Amnesty went onto say, “Justice for survivors and victims demands that fiercely independent and impartial proceedings, which meet international human rights standards are conducted.”
Again, this does not reflect the victims’ own position. They are not demanding such proceedings.
The press release added: “The victims of July 2024 deserve far better.”
But, again, this is not what the victims say.
And had Amnesty International claimed the same thing about the 2013 trials, they would have been equally incorrect.
None of this means that Amnesty International’s criticism of the trial process is wrong.
There is indeed a strong case to claim that there was a “lack of independence” at the court; that “the unprecedented speed of this trial in absentia and verdict raises significant fair trial concerns for a case of this scale and complexity.” That “the time” given to the court appointed defence lawyer to “prepare a defence was manifestly inadequate.” And that these “unfair trial indicators are compounded by reports that defence cross examination of evidence deemed to be contradictory was not allowed.”
These are serious issues. But they relate to fairness of process, not justice as perceived by victims. Amnesty conflated the two.
This conflation was not a mistake made by the United Nations. Ravina Shamdasani, the UN Human Rights office’s spokesperson, stated that the verdict against Hasina and others was “an important moment for victims of the grave violations committed during the suppression of protests last year.”
She then had this to say about standards. “We have consistently advocated for all accountability proceedings – especially on charges of international crimes – to unquestionably meet international standards of due process and fair trial” but adding that ““[W]e were not privy to the conduct of this trial …”
The UN could certainly be criticised for its failure not to have been “privy to the conduct of this trial” and for not being more critical of its due process standards etc, but it understood the importance of distinguishing victims perceptions of “justice” from “fair standards.”
A trade off
The fairness question ultimately concerns what sort of country Bangladesh aspires to be — and how it wants its legal system to be perceived. Apparently, for the authorities, securing “justice for the victims” conflicted with holding a trial that observed full due process, or at least they perceived there could well be such a risk of a conflict. Faced with this tension, the government evidently prioritised the former.
There is a trade-off. Yes, the trials delivered a form of “justice” widely recognised within Bangladesh as a political gain for the government. But the lack of due process carries its own costs.
It will for example likely get, at the most, only tepid support from “the West” for these kind of proceedings; there is now no chance of obtaining international support for the extradition of Sheikh Hasina; arguments for those seeking to delegitimise the proceedings, especially within the Awami League camp, are strengthened; and the country’s reputation for undertaking unfair trials, even those involving international crimes, will continue.

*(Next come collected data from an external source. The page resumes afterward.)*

import Literature.NumberTheory.LFunctions.Zhang2022.Section3Lemma32Flat
import Literature.NumberTheory.LFunctions.Zhang2022.RepairGapLemma31ScaleLaw
import HarnessLib

/-!
# Zhang (2022), rescue GAP/REQSIDE (D-0124 (4)–(5)): the SCALE LAW of Lemma 3.2♭ — the four-factor
# moment `∑_{D⁴<n≤D⁸} ν(n)²d(n)/n` is `≪ 𝓛^{−k}` as soon as `‖L(1,χ)‖ ≤ 𝓛^{−(k+7)}`
# (printed-shape: `2022 ↦ 2015`)

Topic `Literature/NumberTheory/LFunctions/Zhang2022` (Landau–Siegel audit tree; verdict-neutral).
Y. Zhang, *Discrete mean estimates and the Landau–Siegel zero*, arXiv:2211.02515v1 (2022)
[Zhang2022LandauSiegel] — **an unrefereed manuscript under adjudication; nothing in this file asserts or
denies its Theorems 1–2, and nothing here is a claim about Landau–Siegel zeros. The programme SEARCHES and
TYPES; no claim about Landau–Siegel zeros, Theorems 1–2 of arXiv:2211.02515 or a repaired Margin232 until a
kernel theorem says so.**

Lemma 3.2 (§3 p. 7: "Assume (A) holds. Then `∑_{D⁴<n≤D⁸} ν(n)²τ₂(n)²/n ≪ 𝓛^{−2007}`", eight `L`-factors,
subconvexity needed for the shifted line) is carried in the tree by its input-free FOUR-FACTOR variant
"Lemma 3.2♭" `Lemma32Flat.lemma_3_2_flat` (`∑_{D⁴<n≤D⁸} ν(n)²d(n)/n ≤ C𝓛^{−2015}` under (A), file
`Section3Lemma32Flat`), which with the elementary reduction `∑ς²/n ≤ 4(1+log D⁴)⁸·∑ν²d/n`
(`Section3SigmaSplitting`) gives the printed input `𝓛^{−2007}` of Lemma 3.6 (`Lemma36Input.lemma_3_6_input`)
— no subconvexity. The rescue's exponent budget (kit LP-3 j271838; kernel twin `Repair.Gap.ExpTuple`,
`RepairGapExponentBudget`) carries the Lemma 3.2 step as the DESK READING «saving `s₂ = E − 15`»
(`ExpTuple.s2`: printed `2007 = 2022 − 15`), feeding `e₄ = (s₂ − 2) − 2τ₄`, the second S0 binding chain.
This file DERIVES the four-factor half of that reading from the tree's proof with the exponent free:

* `norm_hnum_le_sphere_scale`, `norm_iteratedDeriv_hnum_le_scale` — on the circle `|z| = 𝓛^{−(k+9)}`, under
  `‖L(1,χ)‖ ≤ 𝓛^{−(k+7)}`: `‖h(z)‖ ≤ K_res·2(log A + log B)·𝓛^{−4(k+7)}` and Cauchy's estimate for `h‴(0)`
  (the tree's `Lemma32Flat.norm_hnum_le_sphere` / `norm_iteratedDeriv_hnum_le` with `2022 ↦ k+7`,
  `2024 ↦ k+9`);
* `aux_logpow5_scale` — `(1+𝓛)⁵/D^{1/4} ≤ 32·(4(m+5))^{m+5}𝓛^{−m}` for every `m`;
* `lemma32Flat_scale_of_norm_le` — SUFFICIENCY: for every natural `k` there is `C = C(k)` with
  `∑_{D⁴<n≤N} |ν(n)|²d(n)/n ≤ C𝓛^{−k}` for all `N ≤ D⁸`, `log D ≥ 3`, `χ` primitive quadratic with
  `‖L(1,χ)‖ ≤ 𝓛^{−(k+7)}`: the residue of the ORDER-FOUR pole costs `6·K_res·24𝓛·𝓛^{−4(k+7)}·𝓛^{3(k+9)} =
  144K_res𝓛^{−k}` (the manuscript's count `k·a* − (k−1)a*`-style: `4(k+7) − 3(k+9) − 1 = k`), the shifted line
  `O_k(𝓛^{−k})`; the printed-shape lemma is `k = 2015`;
* `lemma32Flat_scale_of_assumptionAWith` — from `Repair.Bed.AssumptionAWith E`, every real `E ≥ k + 7`.

READING (GAP G-31 / REQSIDE (5), as-typed): the four-factor moment consumes (A) at exponent `k + 7` for a
saving `𝓛^{−k}` over `D⁴ < n ≤ D⁸`; with the `(1 + log D⁴)⁸ ≤ 5⁸𝓛⁸` of the elementary reduction the Lemma 3.6
input costs `k + 15` — the desk's `s₂ = E − 15` as a theorem about `L`-functions along the tree's
subconvexity-free route (file `RepairGapLemma36ScaleLaw`). Sufficiency only; theorems only; no definition,
no named fact; nothing about (A) itself is asserted.

## References

* Y. Zhang, arXiv:2211.02515v1 (2022), §3 Lemmas 3.1–3.2 and their proofs (p. 7, pp. 12–13); Assumption (A)
  p. 4. [cite: Zhang2022LandauSiegel, §3, Lemma 3.2]
-/

noncomputable section

open Complex Filter Topology Set MeasureTheory Real Metric
open scoped LSeries.notation

namespace Literature.NumberTheory.LFunctions.Zhang2022.Repair.Gap

open Literature.NumberTheory.LFunctions.DivisorSumCharSq (eps W)
open Literature.NumberTheory.LFunctions.Zhang2022.Lemma31 (norm_LFunction_one_add_sub_le
  ne_one_of_isPrimitive eight_lt_exp_three)
open Literature.NumberTheory.LFunctions.Zhang2022.PhiFlat (phiFlat norm_phiFlat_le_of_re_cpow_nonneg
  re_natCast_cpow_neg_nonneg)
open Literature.NumberTheory.LFunctions.ZetaM4 (CΓ CΓ_pos norm_Gamma_strip_le)
open Literature.NumberTheory.LFunctions.Zhang2022.Lemma32Flat (coeff gF hnum Fint Psum Psum_nonneg Kres
  Kres_nonneg KlineFlat KlineFlat_pos norm_eps_le_small differentiableOn_hnum differentiableOn_Fint
  Fint_eq_hnum_div integrable_Fint_line Fint_horizontal_decay integral_Fint_line_two
  norm_integral_Fint_line_le)
open Literature.NumberTheory.LFunctions.Zhang2022.Repair.Bed (AssumptionAWith)

variable {D : ℕ} [NeZero D] (χ : DirichletCharacter ℂ D) {A B : ℝ}

/-! ## The residue of the order-four pole with the exponent free -/

/-- **`h` on the circle `|z| = 𝓛^{−(k+9)}`** (`χ` primitive mod `D`, `χ² = 1`, `𝓛 = log D ≥ 3`,
`‖L(1,χ)‖ ≤ 𝓛^{−(k+7)}`, `1 ≤ A, B`, `log A, log B ≤ 8𝓛`): `‖h(z)‖ ≤ K_res · 2(log A + log B) · 𝓛^{−4(k+7)}`
(the tree's `Lemma32Flat.norm_hnum_le_sphere` with `2022 ↦ k + 7`: `ζ₁(1+z)⁴ ≤ (13/4)^{16}`, `|Γ(z+1)| ≤ 2C_Γ`,
`|ε(z)| ≤ 2(log A + log B)`, `|L(1+z,χ)| ≤ (1+4e^{9/2})𝓛^{−(k+7)}`, `|φ♭| ≤ e^{35ΣP}`).
[cite: Zhang2022LandauSiegel, §3, proof of Lemma 3.1 ("the residue at s = 1 is ≪ 𝓛^{-2011}"), four-factor variant] -/
theorem norm_hnum_le_sphere_scale (k : ℕ) (hχ : χ ^ 2 = 1) (hprim : χ.IsPrimitive) (hL : 3 ≤ Real.log D)
    (hLA : ‖χ.LFunction 1‖ ≤ 1 / Real.log D ^ (k + 7)) (hA1 : 1 ≤ A) (hB1 : 1 ≤ B)
    (hAL : Real.log A ≤ 8 * Real.log D) (hBL : Real.log B ≤ 8 * Real.log D) {z : ℂ}
    (hz : ‖z‖ = 1 / Real.log D ^ (k + 9)) :
    ‖hnum χ A B z‖ ≤ Kres * (2 * (Real.log A + Real.log B)) / (Real.log D ^ (k + 7)) ^ 4 := by
  set Lg : ℝ := Real.log D with hLdef
  have hL1 : 1 ≤ Lg := by linarith
  have hL0 : 0 < Lg := by linarith
  have hD0 : D ≠ 0 := by
    rintro rfl; simp [hLdef] at hL; linarith
  have hDpos : (0 : ℝ) < D := by exact_mod_cast Nat.pos_of_ne_zero hD0
  have hlA : 0 ≤ Real.log A := Real.log_nonneg hA1
  have hlB : 0 ≤ Real.log B := Real.log_nonneg hB1
  -- sizes of `r = 𝓛^{-(k+9)}`
  have hL2 : (9 : ℝ) ≤ Lg ^ (k + 9) := by
    calc (9 : ℝ) = 3 ^ 2 := by norm_num
      _ ≤ Lg ^ 2 := pow_le_pow_left₀ (by norm_num) hL 2
      _ ≤ Lg ^ (k + 9) := pow_le_pow_right₀ hL1 (by omega)
  have hr9 : ‖z‖ ≤ 1 / 9 := by
    rw [hz]; exact div_le_div_of_nonneg_left (by norm_num) (by norm_num) hL2
  have hrL : ‖z‖ * Lg ≤ 1 / Lg ^ (k + 8) := by
    rw [hz]
    have : Lg ^ (k + 9) = Lg ^ (k + 8) * Lg := by rw [pow_succ]
    rw [this]; field_simp; exact le_rfl
  have hL2023 : (9 : ℝ) ≤ Lg ^ (k + 8) := by
    calc (9 : ℝ) = 3 ^ 2 := by norm_num
      _ ≤ Lg ^ 2 := pow_le_pow_left₀ (by norm_num) hL 2
      _ ≤ Lg ^ (k + 8) := pow_le_pow_right₀ hL1 (by omega)
  have hrL1 : ‖z‖ * Lg ≤ 1 := hrL.trans (by rw [div_le_one (by positivity)]; linarith)
  have hrL8 : ‖z‖ * (8 * Lg) ≤ 1 := by
    have : ‖z‖ * (8 * Lg) = 8 * (‖z‖ * Lg) := by ring
    rw [this]
    calc 8 * (‖z‖ * Lg) ≤ 8 * (1 / Lg ^ (k + 8)) := by gcongr
      _ ≤ 1 := by rw [mul_one_div, div_le_one (by positivity)]; linarith
  have hz0 : z ≠ 0 := by
    intro h; rw [h, norm_zero] at hz
    have : (0 : ℝ) < 1 / Lg ^ (k + 9) := by positivity
    linarith
  have hz1L : ‖z‖ ≤ 1 / Real.log D := by
    rw [← hLdef]
    calc ‖z‖ = ‖z‖ * Lg / Lg := by field_simp
      _ ≤ 1 / Lg := by gcongr
  have hzre : |z.re| ≤ 1 / 9 := (Complex.abs_re_le_norm z).trans hr9
  have hzim : |z.im| ≤ ‖z‖ := Complex.abs_im_le_norm z
  -- ζ₁(1+z)⁴
  have h1z : ‖(1 : ℂ) + z‖ ≤ 5 / 4 := by
    have := norm_add_le (1 : ℂ) z; rw [norm_one] at this; linarith
  have hζ₁ : ‖riemannZeta₁ (1 + z)‖ ≤ (13 / 4 : ℝ) ^ 4 := by
    have h := BurnolVectors.norm_riemannZeta₁_le (s := 1 + z)
      (by rw [add_re, one_re]; have := neg_abs_le z.re; linarith)
    refine h.trans ?_
    have : ‖(1 : ℂ) + z‖ + 2 ≤ 13 / 4 := by linarith
    exact pow_le_pow_left₀ (by positivity) this 4
  have hζ4 : ‖riemannZeta₁ (1 + z)‖ ^ 4 ≤ (13 / 4 : ℝ) ^ 16 := by
    calc ‖riemannZeta₁ (1 + z)‖ ^ 4 ≤ ((13 / 4 : ℝ) ^ 4) ^ 4 := pow_le_pow_left₀ (norm_nonneg _) hζ₁ 4
      _ = (13 / 4 : ℝ) ^ 16 := by norm_num
  -- Γ(z+1)
  have hC := CΓ_pos
  have hΓ : ‖Complex.Gamma (z + 1)‖ ≤ 2 * CΓ := by
    have := norm_Gamma_strip_le (x := z.re + 1) (by have := neg_abs_le z.re; linarith)
      (by have := le_abs_self z.re; linarith) z.im
    have e : ((z.re + 1 : ℝ) : ℂ) + z.im * I = z + 1 := by
      rw [show ((z.re + 1 : ℝ) : ℂ) = (z.re : ℂ) + 1 by push_cast; ring]
      conv_rhs => rw [← Complex.re_add_im z]
      ring
    rw [e] at this
    refine this.trans ?_
    have hy : |z.im| ≤ 1 / 9 := hzim.trans hr9
    have hE : Real.exp (-(π * |z.im| / 2)) ≤ 1 := by
      rw [Real.exp_le_one_iff]
      have := Real.pi_pos; have := abs_nonneg z.im
      nlinarith
    calc CΓ * (1 + |z.im|) ^ 3 * Real.exp (-(π * |z.im| / 2))
        ≤ CΓ * (1 + 1 / 9) ^ 3 * 1 := by gcongr
      _ ≤ 2 * CΓ := by nlinarith
  -- ε(z)
  have hε : ‖eps A B z‖ ≤ 2 * (Real.log A + Real.log B) :=
    norm_eps_le_small hA1 hB1 hz0
      ((mul_le_mul_of_nonneg_left hAL (norm_nonneg _)).trans hrL8)
      ((mul_le_mul_of_nonneg_left hBL (norm_nonneg _)).trans hrL8)
  -- L(1+z, χ)⁴ under the premise
  have hLz : ‖χ.LFunction (1 + z)‖ ≤ (1 + 4 * Real.exp (9 / 2)) / Lg ^ (k + 7) := by
    have hsub := norm_LFunction_one_add_sub_le χ hL hprim hz1L
    rw [← hLdef] at hsub
    have htri := norm_add_le (χ.LFunction (1 + z) - χ.LFunction 1) (χ.LFunction 1)
    rw [sub_add_cancel] at htri
    have hE := Real.exp_pos (9 / 2)
    have h2 : 2 * Real.exp (9 / 2) * (1 + Lg) * Lg * ‖z‖ ≤ 4 * Real.exp (9 / 2) / Lg ^ (k + 7) := by
      have h1L : 1 + Lg ≤ 2 * Lg := by linarith
      calc 2 * Real.exp (9 / 2) * (1 + Lg) * Lg * ‖z‖
          ≤ 2 * Real.exp (9 / 2) * (2 * Lg) * Lg * ‖z‖ := by gcongr
        _ = 4 * Real.exp (9 / 2) * Lg * (‖z‖ * Lg) := by ring
        _ ≤ 4 * Real.exp (9 / 2) * Lg * (1 / Lg ^ (k + 8)) := by gcongr
        _ = 4 * Real.exp (9 / 2) / Lg ^ (k + 7) := by
            have : Lg ^ (k + 8) = Lg * Lg ^ (k + 7) := by rw [pow_succ']
            rw [this]; field_simp
    calc ‖χ.LFunction (1 + z)‖ ≤ ‖χ.LFunction (1 + z) - χ.LFunction 1‖ + ‖χ.LFunction 1‖ := htri
      _ ≤ 2 * Real.exp (9 / 2) * (1 + Lg) * Lg * ‖z‖ + 1 / Lg ^ (k + 7) := add_le_add hsub hLA
      _ ≤ 4 * Real.exp (9 / 2) / Lg ^ (k + 7) + 1 / Lg ^ (k + 7) := by linarith
      _ = (1 + 4 * Real.exp (9 / 2)) / Lg ^ (k + 7) := by ring
  have hL4 : ‖χ.LFunction (1 + z)‖ ^ 4 ≤ (1 + 4 * Real.exp (9 / 2)) ^ 4 / (Lg ^ (k + 7)) ^ 4 := by
    rw [← div_pow]; exact pow_le_pow_left₀ (norm_nonneg _) hLz 4
  -- φ♭(1+z): absolute bound near the real axis
  have hφ : ‖phiFlat χ (1 + z)‖ ≤ Real.exp (35 * Psum) := by
    refine norm_phiFlat_le_of_re_cpow_nonneg χ hχ (σ₀ := 3 / 4) (by norm_num) (s := 1 + z)
      (by rw [add_re, one_re]; have := neg_abs_le z.re; linarith) fun p hp hpD => ?_
    refine re_natCast_cpow_neg_nonneg hp.pos ?_
    have hpD' : (p : ℝ) ≤ D := by exact_mod_cast Nat.le_of_dvd (Nat.pos_of_ne_zero hD0) hpD
    have hlogp : Real.log p ≤ Lg := Real.log_le_log (by exact_mod_cast hp.pos) hpD'
    have hlogp0 : 0 ≤ Real.log p := Real.log_nonneg (by exact_mod_cast hp.one_lt.le)
    have him : |(1 + z : ℂ).im| = |z.im| := by simp
    rw [him]
    calc |z.im| * Real.log p ≤ ‖z‖ * Lg := mul_le_mul hzim hlogp hlogp0 (norm_nonneg _)
      _ ≤ 1 := hrL1
      _ ≤ π / 2 := by linarith [Real.pi_gt_three]
  have hg : ‖gF χ z‖ ≤ (1 + 4 * Real.exp (9 / 2)) ^ 4 / (Lg ^ (k + 7)) ^ 4 * Real.exp (35 * Psum) := by
    rw [gF, norm_mul, norm_pow]
    exact mul_le_mul hL4 hφ (norm_nonneg _) (by positivity)
  -- combine
  have s1 : ‖riemannZeta₁ (1 + z)‖ ^ 4 * ‖Complex.Gamma (z + 1)‖ ≤ (13 / 4 : ℝ) ^ 16 * (2 * CΓ) :=
    mul_le_mul hζ4 hΓ (norm_nonneg _) (by positivity)
  have s2 : ‖riemannZeta₁ (1 + z)‖ ^ 4 * ‖Complex.Gamma (z + 1)‖ * ‖eps A B z‖ ≤
      (13 / 4 : ℝ) ^ 16 * (2 * CΓ) * (2 * (Real.log A + Real.log B)) :=
    mul_le_mul s1 hε (norm_nonneg _) (by positivity)
  have s3 : ‖riemannZeta₁ (1 + z)‖ ^ 4 * ‖Complex.Gamma (z + 1)‖ * ‖eps A B z‖ * ‖gF χ z‖ ≤
      (13 / 4 : ℝ) ^ 16 * (2 * CΓ) * (2 * (Real.log A + Real.log B)) *
        ((1 + 4 * Real.exp (9 / 2)) ^ 4 / (Lg ^ (k + 7)) ^ 4 * Real.exp (35 * Psum)) :=
    mul_le_mul s2 hg (norm_nonneg _) (by positivity)
  rw [hnum, norm_mul, norm_mul, norm_mul, norm_pow]
  refine s3.trans (le_of_eq ?_)
  rw [Kres]; field_simp
/-- **The mean square of `ψ(x + δx) − ψ(x) − δx` over `[X, 3X]` in terms of the zeros up to height
`T`** (Guth–Maynard §13, proof of Cor. 1.4, the steps "Applying the explicit formula … Expanding
the sum, and performing the integral over `x` … `Σ_{|ρ₂|<T}|1+z+conj ρ₂|⁻¹ ≪ (log T)²", made
unconditional and density-free): there is `C > 0` such that for `X ≥ 6`, `0 ≤ δ ≤ 1`,
`2 ≤ T ≤ X`,
`∫_X^{3X} (ψ(x+δx) − ψ(x) − δx)² dx ≤ C (δ² X log²X · Σ_{|γ|≤T} m(ρ) X^{2Re ρ} + X log²X + X³ log⁴X/T²)`.
[cite: GuthMaynard2026, §13.2, proof of Corollary 1.4, arXiv p0029:L30–L62] -/
theorem exists_meanSquare_le_zeroSum : ∃ C : ℝ, 0 < C ∧ ∀ X : ℝ, 6 ≤ X → ∀ δ : ℝ, 0 ≤ δ → δ ≤ 1 →
    ∀ T : ℝ, 2 ≤ T → T ≤ X →
    ∫ x in X..(3 * X), (ψ (x + δ * x) - ψ x - δ * x) ^ 2 ≤
      C * (δ ^ 2 * X * Real.log X ^ 2 *
            ∑ ρ ∈ (weilZeroIndex_finite T).toFinset, (riemannZetaZeroOrder ρ : ℝ) * X ^ (2 * ρ.re)
          + X * Real.log X ^ 2 + X ^ 3 * Real.log X ^ 4 / T ^ 2) := by
  obtain ⟨M, hM0, hM⟩ := exists_norm_psi_sub_add_zeroSum_le
  obtain ⟨CK, hCK0, hCK⟩ := exists_kernelSum_le
  refine ⟨56 * CK + 93440 * M ^ 2 + 1, by positivity, fun X hX δ hδ0 hδ1 T hT hTX ↦ ?_⟩
  have hX0 : 0 < X := by linarith
  have hX3 : X ≤ 3 * X := by linarith
  have hT0 : 0 < T := by linarith
  obtain ⟨-, -, hlogTX, hlog1⟩ := log_aux₂ hX hT hTX
  have hlogT0 : 0 ≤ Real.log T := Real.log_nonneg (by linarith)
  set F := (weilZeroIndex_finite T).toFinset with hF
  set L := Real.log X with hL
  set S := ∑ ρ ∈ F, (riemannZetaZeroOrder ρ : ℝ) * X ^ (2 * ρ.re) with hS
  have hS0 : 0 ≤ S := Finset.sum_nonneg fun ρ h ↦
    mul_nonneg (order_nonneg_of_mem_WT h) (Real.rpow_nonneg hX0.le _)
  -- coefficients and the zero sum
  set a : ℂ → ℂ := fun ρ ↦ (riemannZetaZeroOrder ρ : ℂ) * (((((1 + δ : ℝ)) : ℂ) ^ ρ - 1) / ρ) with ha
  have hFre : ∀ ρ ∈ F, 0 < ρ.re ∧ ρ.re ≤ 1 := fun ρ h ↦ ⟨(mem_WT h).2.2.1, (mem_WT h).2.2.2.le⟩
  have ha_le : ∀ ρ ∈ F, ‖a ρ‖ ≤ (riemannZetaZeroOrder ρ : ℝ) * δ := by
    intro ρ hρ
    have hm := order_nonneg_of_mem_WT hρ
    simp only [ha]
    rw [norm_mul, Complex.norm_intCast, abs_of_nonneg (by exact_mod_cast hm)]
    exact mul_le_mul_of_nonneg_left (norm_shiftCoeff_le hδ0 (hFre ρ hρ).1 (hFre ρ hρ).2) hm
  set Z : ℝ → ℂ := fun x ↦ ∑ ρ ∈ F, a ρ * (x : ℂ) ^ ρ with hZ
  -- the remainder constant
  set R : ℝ := 2 * (M * (Real.log (6 * X) + 6 * X / T * Real.log (6 * X * T) ^ 2)) with hR
  have hRsq : R ^ 2 ≤ 32 * M ^ 2 * L ^ 2 + 23328 * M ^ 2 * X ^ 2 * L ^ 4 / T ^ 2 :=
    remainder_sq_le hM0 hX hT hTX
  -- (a) pointwise bound on [X, 3X]
  have hpt : ∀ x ∈ Icc X (3 * X), (ψ (x + δ * x) - ψ x - δ * x) ^ 2 ≤ 2 * ‖Z x‖ ^ 2 + 2 * R ^ 2 := by
    intro x hx
    have h := abs_psi_shift_sub_le hM0 hM (by linarith : (2 : ℝ) ≤ X) hδ0 hδ1 hT hx
    have hZx : ∑ ρ ∈ (weilZeroIndex_finite T).toFinset,
        (riemannZetaZeroOrder ρ : ℂ) * (((((1 + δ : ℝ)) : ℂ) ^ ρ - 1) / ρ) * (x : ℂ) ^ ρ = Z x := by
      simp only [hZ, ha, hF]
    rw [hZx] at h
    have hsq : (ψ (x + δ * x) - ψ x - δ * x) ^ 2 ≤ (‖Z x‖ + R) ^ 2 := by
      rw [← sq_abs (ψ (x + δ * x) - ψ x - δ * x)]
      exact pow_le_pow_left₀ (abs_nonneg _) h 2
    nlinarith [sq_nonneg (‖Z x‖ - R)]
  -- (b) integrate the majorant
  have hZc : Continuous Z := by
    simp only [hZ]
    refine continuous_finsetSum F fun ρ hρ ↦ ?_
    exact continuous_const.mul (Complex.continuous_ofReal_cpow_const (hFre ρ hρ).1)
  have hZn : Continuous fun x : ℝ ↦ ‖Z x‖ ^ 2 := hZc.norm.pow 2
  have hgc : Continuous fun x : ℝ ↦ 2 * ‖Z x‖ ^ 2 + 2 * R ^ 2 := (hZn.const_mul 2).add continuous_const
  have hI1 : ∫ x in X..(3 * X), (ψ (x + δ * x) - ψ x - δ * x) ^ 2 ≤
      ∫ x in X..(3 * X), (2 * ‖Z x‖ ^ 2 + 2 * R ^ 2) :=
    intervalIntegral.integral_mono_on hX3 (intervalIntegrable_sq_psiShift hX0.le hX3 hδ0)
      (hgc.intervalIntegrable _ _) hpt
  have hI2 : ∫ x in X..(3 * X), (2 * ‖Z x‖ ^ 2 + 2 * R ^ 2) =
      2 * (∫ x in X..(3 * X), ‖Z x‖ ^ 2) + 4 * R ^ 2 * X := by
    have hc1 : IntervalIntegrable (fun x : ℝ ↦ 2 * ‖Z x‖ ^ 2) volume X (3 * X) :=
      (hZn.const_mul 2).intervalIntegrable _ _
    have hc2 : IntervalIntegrable (fun _ : ℝ ↦ 2 * R ^ 2) volume X (3 * X) := intervalIntegrable_const
    rw [intervalIntegral.integral_add hc1 hc2, intervalIntegral.integral_const_mul,
      intervalIntegral.integral_const, smul_eq_mul]
    ring
  -- (c) the zero-sum integral
  have hI3 : ∫ x in X..(3 * X), ‖Z x‖ ^ 2 ≤ 28 * δ ^ 2 * X * (CK * L ^ 2 * S) :=
    (integral_normSq_sum_le F a hFre hX0).trans
      (doubleSum_le hCK0 hCK hT hX0 hδ0 hlogTX hlogT0 a ha_le)
  -- (d) combine
  have hmain : ∫ x in X..(3 * X), (ψ (x + δ * x) - ψ x - δ * x) ^ 2 ≤
      56 * CK * (δ ^ 2 * X * L ^ 2 * S) + 128 * M ^ 2 * (X * L ^ 2) +
        93312 * M ^ 2 * (X ^ 3 * L ^ 4 / T ^ 2) := by
    have h4 : 4 * R ^ 2 * X ≤ 4 * (32 * M ^ 2 * L ^ 2 + 23328 * M ^ 2 * X ^ 2 * L ^ 4 / T ^ 2) * X :=
      mul_le_mul_of_nonneg_right (mul_le_mul_of_nonneg_left hRsq (by norm_num)) hX0.le
    have e : 2 * (28 * δ ^ 2 * X * (CK * L ^ 2 * S)) +
        4 * (32 * M ^ 2 * L ^ 2 + 23328 * M ^ 2 * X ^ 2 * L ^ 4 / T ^ 2) * X =
        56 * CK * (δ ^ 2 * X * L ^ 2 * S) + 128 * M ^ 2 * (X * L ^ 2) +
          93312 * M ^ 2 * (X ^ 3 * L ^ 4 / T ^ 2) := by
      field_simp
      ring
    calc ∫ x in X..(3 * X), (ψ (x + δ * x) - ψ x - δ * x) ^ 2
        ≤ 2 * (∫ x in X..(3 * X), ‖Z x‖ ^ 2) + 4 * R ^ 2 * X := by rw [← hI2]; exact hI1
      _ ≤ 2 * (28 * δ ^ 2 * X * (CK * L ^ 2 * S)) +
          4 * (32 * M ^ 2 * L ^ 2 + 23328 * M ^ 2 * X ^ 2 * L ^ 4 / T ^ 2) * X := by
          linarith [mul_le_mul_of_nonneg_left hI3 (by norm_num : (0 : ℝ) ≤ 2)]
      _ = _ := e
  have h1 : 0 ≤ δ ^ 2 * X * L ^ 2 * S := by positivity
  have h2 : 0 ≤ X * L ^ 2 := by positivity
  have h3 : 0 ≤ X ^ 3 * L ^ 4 / T ^ 2 := by positivity
  have hc1 : 56 * CK ≤ 56 * CK + 93440 * M ^ 2 + 1 := by nlinarith [sq_nonneg M]
  have hc2 : 128 * M ^ 2 ≤ 56 * CK + 93440 * M ^ 2 + 1 := by nlinarith [sq_nonneg M]
  have hc3 : 93312 * M ^ 2 ≤ 56 * CK + 93440 * M ^ 2 + 1 := by nlinarith [sq_nonneg M]
  calc ∫ x in X..(3 * X), (ψ (x + δ * x) - ψ x - δ * x) ^ 2
      ≤ 56 * CK * (δ ^ 2 * X * L ^ 2 * S) + 128 * M ^ 2 * (X * L ^ 2) +
        93312 * M ^ 2 * (X ^ 3 * L ^ 4 / T ^ 2) := hmain
    _ ≤ (56 * CK + 93440 * M ^ 2 + 1) * (δ ^ 2 * X * L ^ 2 * S) +
        (56 * CK + 93440 * M ^ 2 + 1) * (X * L ^ 2) +
        (56 * CK + 93440 * M ^ 2 + 1) * (X ^ 3 * L ^ 4 / T ^ 2) := by
        gcongr
    _ = (56 * CK + 93440 * M ^ 2 + 1) * (δ ^ 2 * X * L ^ 2 * S + X * L ^ 2 + X ^ 3 * L ^ 4 / T ^ 2) := by
        ring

Many will argue that this comparison is unfair, since the Hasina trial concerning the 2024 protests was conducted under updated legislation that contains more detailed and stringent offences than the earlier legal framework. Moreover, the evidence presented in court — including intercepted audio recordings, video footage, and the testimony of an approver — is considerably more robust than what was available in the earlier trials relating to 1971.
This is a fair point. However, both sets of trials still took place in a similarly highly politicised environments, and involved similarly inexperienced and, arguably, partisan set of judges. And, significantly, in relation to the optics of the Hasina trial, the procedure for the in absentia trial in 2024 had not been improved since the in absentia trial of 2013.
As a result, this trial will be subject to some of the same criticisms as earlier.
As further trials proceed, this perceived trade-off between “justice to the victims” and “fair trials” will play itself out at the heart of the government’s and the courts’ decision-making.